1.2.2. Ocean Currents

Ocean currents, the continuous flow of ocean water in a specific direction, are attractive as a source of renewable energy due to their predictability, persistence, and sustainability [16]. Some well-known current systems show an almost constant behaviour over time and would be an excellent source of hydrokinetic energy. Many studies concerned with resource characterization in regions near these systems have been published, such as the Agulhas Current near southern Africa [15,32], the Kuroshio current in Asia [33], and the Gulf Stream off the eastern coast of North America [13,14,16].

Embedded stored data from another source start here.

/-- Strict positivity of the radial stretch, `0 < ⟨dκ(θ) θ, θ⟩`, when moreover `dκ(θ)` is
injective: if it vanished, `w = dκ(θ) θ ⊥ θ` would be fixed by `dκ(θ)`, whence
`dκ(θ) (θ - w) = 0` with `θ - w ≠ 0`. [folklore] -/
theorem collarFirstOrder_radial_pos {κ : E4 → E4} {δ₁ : ℝ} (hδ₁ : 0 < δ₁) (hδ₁1 : δ₁ < 1)
    (hsphere : ∀ y : E4, ‖y‖ = 1 → κ y = y)
    (hside : ∀ y : E4, |‖y‖ - 1| < δ₁ → (‖y‖ < 1 ↔ ‖κ y‖ < 1))
    {θ : E4} (hθ : ‖θ‖ = 1) (hdiff : DifferentiableAt ℝ κ θ)
    (hinj : Injective (fderiv ℝ κ θ)) :
    0 < inner ℝ (fderiv ℝ κ θ θ) θ := by
  have h0 := collarFirstOrder_radial_nonneg hδ₁ hδ₁1 hsphere hside hθ hdiff
  rcases h0.lt_or_eq with h | h
  · exact h
  exfalso
  set L := fderiv ℝ κ θ with hL
  have hw : L (L θ) = L θ :=
    collarFirstOrder_fderiv_apply_of_orthogonal hsphere hθ hdiff h.symm
  have hker : L (θ - L θ) = L 0 := by rw [map_sub, hw, sub_self, map_zero]
  have hθeq : θ - L θ = 0 := hinj hker
  have h1 : inner ℝ (θ - L θ) θ = 1 := by
    rw [inner_sub_left, ← h, sub_zero, real_inner_self_eq_norm_sq, hθ, one_pow]
  rw [hθeq, inner_zero_left] at h1
  exact zero_ne_one h1

/-- The spherical shell `{y | |‖y‖ - 1| < δ}` is open. [folklore] -/
theorem collarFirstOrder_isOpen_shell (δ : ℝ) : IsOpen {y : E4 | |‖y‖ - 1| < δ} :=
  isOpen_lt (continuous_norm.sub continuous_const).abs continuous_const

/-- `dκ` is continuous on the open shell on which `κ` is `C^∞`. [folklore] -/
theorem collarFirstOrder_continuousOn_fderiv {κ : E4 → E4} {δ₁ : ℝ}
    (hκ : ∀ y : E4, |‖y‖ - 1| < δ₁ → ContDiffAt ℝ ∞ κ y) :
    ContinuousOn (fderiv ℝ κ) {y : E4 | |‖y‖ - 1| < δ₁} := by
  have hcd : ContDiffOn ℝ ∞ κ {y : E4 | |‖y‖ - 1| < δ₁} :=
    fun y hy => (hκ y hy).contDiffWithinAt
  exact hcd.continuousOn_fderiv_of_isOpen (collarFirstOrder_isOpen_shell δ₁) (by simp)

/-- Uniform bounds on the unit sphere: a positive lower bound `m` for the radial stretch and an
operator-norm bound `W` for the differential (compactness of `S³`). [folklore] -/
theorem collarFirstOrder_sphere_bounds {κ : E4 → E4} {δ₁ : ℝ} (hδ₁ : 0 < δ₁) (hδ₁1 : δ₁ < 1)
    (hκ : ∀ y : E4, |‖y‖ - 1| < δ₁ → ContDiffAt ℝ ∞ κ y ∧ Injective (fderiv ℝ κ y))
    (hsphere : ∀ y : E4, ‖y‖ = 1 → κ y = y)
    (hside : ∀ y : E4, |‖y‖ - 1| < δ₁ → (‖y‖ < 1 ↔ ‖κ y‖ < 1)) :
    ∃ m W : ℝ, 0 < m ∧ 0 ≤ W ∧ ∀ θ : E4, ‖θ‖ = 1 →
      m ≤ inner ℝ (fderiv ℝ κ θ θ) θ ∧ ‖fderiv ℝ κ θ‖ ≤ W := by
  have hS : IsCompact (Metric.sphere (0 : E4) 1) := isCompact_sphere 0 1
  have hsub : Metric.sphere (0 : E4) 1 ⊆ {y : E4 | |‖y‖ - 1| < δ₁} := by
    intro y hy
    rw [mem_sphere_zero_iff_norm] at hy
    simp [hy, hδ₁]
  have hcont : ContinuousOn (fderiv ℝ κ) (Metric.sphere (0 : E4) 1) :=
    (collarFirstOrder_continuousOn_fderiv fun y hy => (hκ y hy).1).mono hsub
  have hg : ContinuousOn (fun θ : E4 => inner ℝ (fderiv ℝ κ θ θ) θ) (Metric.sphere (0 : E4) 1) :=
    (hcont.clm_apply continuousOn_id).inner continuousOn_id
  have hpos : ∀ θ ∈ Metric.sphere (0 : E4) 1, (0 : ℝ) < inner ℝ (fderiv ℝ κ θ θ) θ := by
    intro θ hθ
    rw [mem_sphere_zero_iff_norm] at hθ
    have hθshell : |‖θ‖ - 1| < δ₁ := by simp [hθ, hδ₁]
    exact collarFirstOrder_radial_pos hδ₁ hδ₁1 hsphere hside hθ
      ((hκ θ hθshell).1.differentiableAt (by simp)) (hκ θ hθshell).2
  obtain ⟨m, hm, hmle⟩ := hS.exists_forall_le' hg hpos
  obtain ⟨C, hC⟩ := hS.exists_bound_of_continuousOn hcont
  refine ⟨m, max C 0, hm, le_max_right _ _, fun θ hθ => ⟨hmle θ ?_, (hC θ ?_).trans (le_max_left _ _)⟩⟩
    <;> simpa using hθ

/-- Uniform continuity of `dκ` across the sphere along radial segments (Heine–Cantor on the
compact shell `{y | |‖y‖ - 1| ≤ δ₁ / 2}`). [folklore] -/
theorem collarFirstOrder_fderiv_radial_uniform {κ : E4 → E4} {δ₁ : ℝ} (hδ₁ : 0 < δ₁)
    (hδ₁1 : δ₁ < 1) (hκ : ∀ y : E4, |‖y‖ - 1| < δ₁ → ContDiffAt ℝ ∞ κ y) {ε : ℝ} (hε : 0 < ε) :
    ∃ δ : ℝ, 0 < δ ∧ δ < δ₁ ∧ ∀ θ : E4, ‖θ‖ = 1 → ∀ r : ℝ, |r - 1| < δ →
      ‖fderiv ℝ κ (r • θ) - fderiv ℝ κ θ‖ < ε := by
  set K : Set E4 := {y | |‖y‖ - 1| ≤ δ₁ / 2} with hK
  have hKc : IsCompact K := by
    refine Metric.isCompact_of_isClosed_isBounded ?_ ?_
    · exact isClosed_le (continuous_norm.sub continuous_const).abs continuous_const
    · refine (Metric.isBounded_closedBall (x := (0 : E4)) (r := 2)).subset ?_
      intro y hy
      simp only [hK, mem_setOf_eq] at hy
      rw [Metric.mem_closedBall, dist_zero_right]
      have := (abs_le.mp hy).2
      linarith
  have hKsub : K ⊆ {y : E4 | |‖y‖ - 1| < δ₁} := fun y hy => by
    simp only [hK, mem_setOf_eq] at hy ⊢
    linarith
  have hcont : ContinuousOn (fderiv ℝ κ) K := (collarFirstOrder_continuousOn_fderiv hκ).mono hKsub
  have huc := hKc.uniformContinuousOn_of_continuous hcont
  rw [Metric.uniformContinuousOn_iff] at huc
  obtain ⟨δ', hδ', h⟩ := huc ε hε
  refine ⟨min δ' (δ₁ / 2), lt_min hδ' (by linarith), (min_le_right _ _).trans_lt (by linarith),
    ?_⟩
  intro θ hθ r hr
  have hr' : |r - 1| < δ' := hr.trans_le (min_le_left _ _)
  have hr2 : |r - 1| < δ₁ / 2 := hr.trans_le (min_le_right _ _)
  have hnorm : ‖r • θ‖ = r := collarFirstOrder_norm_radial_smul hθ (by linarith)
  have hrK : r • θ ∈ K := by
    simp only [hK, mem_setOf_eq, hnorm]
    exact hr2.le
  have hθK : θ ∈ K := by
    simp only [hK, mem_setOf_eq, hθ, sub_self, abs_zero]
    linarith
  have hdist : dist (r • θ) θ < δ' := by
    rw [dist_eq_norm, show r • θ - θ = (r - 1) • θ by rw [sub_smul, one_smul], norm_smul, hθ,
      mul_one, Real.norm_eq_abs]
    exact hr'
  have := h (r • θ) hrK θ hθK hdist
  rwa [dist_eq_norm] at this

/-- First-order Taylor remainder along a radial segment from a uniform bound on the oscillation of
the differential (mean value inequality on the segment). [folklore] -/
theorem collarFirstOrder_radial_remainder {κ : E4 → E4} {δ₁ δ ε : ℝ} (hδ : 0 < δ)
    (hδδ₁ : δ < δ₁) (hδ₁1 : δ₁ < 1)
    (hκ : ∀ y : E4, |‖y‖ - 1| < δ₁ → ContDiffAt ℝ ∞ κ y)
    (hsphere : ∀ y : E4, ‖y‖ = 1 → κ y = y) {θ : E4} (hθ : ‖θ‖ = 1)
    (hosc : ∀ s : ℝ, |s - 1| < δ → ‖fderiv ℝ κ (s • θ) - fderiv ℝ κ θ‖ ≤ ε)
    {r : ℝ} (hr : |r - 1| < δ) :
    ‖κ (r • θ) - r • θ - (r - 1) • (fderiv ℝ κ θ θ - θ)‖ ≤ ε * |r - 1| := by
  set L := fderiv ℝ κ θ with hL
  set G : ℝ → E4 := fun s => κ (s • θ) - s • θ - (s - 1) • (L θ - θ) with hG
  have hG1 : G 1 = 0 := by simp [hG, hsphere θ hθ]
  have hderiv : ∀ s ∈ Metric.ball (1 : ℝ) δ,
      HasDerivWithinAt G ((fderiv ℝ κ (s • θ) - L) θ) (Metric.ball (1 : ℝ) δ) s := by
    intro s hs
    rw [Metric.mem_ball, Real.dist_eq] at hs
    have hnorm : ‖s • θ‖ = s := collarFirstOrder_norm_radial_smul hθ (by linarith)
    have hshell : |‖s • θ‖ - 1| < δ₁ := by rw [hnorm]; linarith
    have hd : DifferentiableAt ℝ κ (s • θ) := (hκ _ hshell).differentiableAt (by simp)
    have hp : HasDerivAt (fun s : ℝ => s • θ) θ s := by
      simpa using (hasDerivAt_id s).smul_const θ
    have h1 : HasDerivAt (fun s : ℝ => κ (s • θ)) (fderiv ℝ κ (s • θ) θ) s :=
      hd.hasFDerivAt.comp_hasDerivAt_of_eq s hp rfl
    have h3 : HasDerivAt (fun s : ℝ => (s - 1) • (L θ - θ)) (L θ - θ) s := by
      simpa using ((hasDerivAt_id s).sub_const 1).smul_const (L θ - θ)
    have h : HasDerivAt G ((fderiv ℝ κ (s • θ) - L) θ) s :=
      ((h1.sub hp).sub h3).congr_deriv (by simp only [sub_apply]; abel)
    exact h.hasDerivWithinAt
  have hbound : ∀ s ∈ Metric.ball (1 : ℝ) δ, ‖(fderiv ℝ κ (s • θ) - L) θ‖ ≤ ε := by
    intro s hs
    rw [Metric.mem_ball, Real.dist_eq] at hs
    calc ‖(fderiv ℝ κ (s • θ) - L) θ‖ ≤ ‖fderiv ℝ κ (s • θ) - L‖ * ‖θ‖ :=
          ContinuousLinearMap.le_opNorm _ _
      _ ≤ ε * 1 := by rw [hθ]; exact mul_le_mul_of_nonneg_right (hosc s hs) zero_le_one
      _ = ε := mul_one ε
  have hmv := (convex_ball (1 : ℝ) δ).norm_image_sub_le_of_norm_hasDerivWithin_le hderiv hbound
    (Metric.mem_ball_self hδ) (by rwa [Metric.mem_ball, Real.dist_eq])
  rw [hG1, sub_zero, Real.norm_eq_abs] at hmv
  simpa only [hG] using hmv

Marais and Chowdhury [32] considered the upper 200 m of the Agulhas Current along the east coast of South Africa, defining some potential sites and estimating a technical potential of approximately 1200 MW (~3% of the power demand of South Africa in 2010).

Regarding hydrokinetic power evaluation in North America, Duerr and Dhanak [13] investigated a section of the Florida Current of the Gulf Stream. The evaluation was made with databases available (e.g., the HYbrid Coordinate Ocean Model, HYCOM, and Acoustic Doppler Current Profilers, ADCPs), suggesting a total power availability of 20–25 GW. However, estimated more realistically, the power was much less—1–4 GW. In their estimation, they also considered technical evaluations, including turbine arrays, concluding that these might yield ~200 MW. Some years later, Yang et al. [16] generated a geodatabase for the ocean current power available in USA, highlighting the Gulf Stream system. They stated that there could be a kinetic power density in that region (i.e., power per unit area) of over 2 kW/m², while in other regions of the USA, power extraction was probably less than 100 W/m². In the same year, Kabir et al. [14] evaluated the available power of the Gulf Stream at a higher latitude, in the North Carolina region. They considered current variability and found a power density of between 0.5 and 1 kW/m². These results suggest that there could also be opportunities for hydrokinetic energy extraction off Mexico, where the Gulf Stream has an almost constant flow from the Caribbean Sea.

1.2.3. Thermal Gradients

Thermal gradient energy is generated from the heat interchange between fluids at different temperatures. The first demonstration of thermal gradient energy conversion [34] was an OTEC (Ocean Thermal Energy Conversion) plant installed in Matanzas Bay, Cuba in 1929 by Georges Claude. It was a 2 km-long plant, with pipes 1.6 m diameter, which failed due to the selection of a poor site and problems with the power and seawater systems. Despite a second failure in 1930, Georges Claude’s plant did generate ~22 kW of electric power for 10 days, using a temperature gradient of 14 °C [34].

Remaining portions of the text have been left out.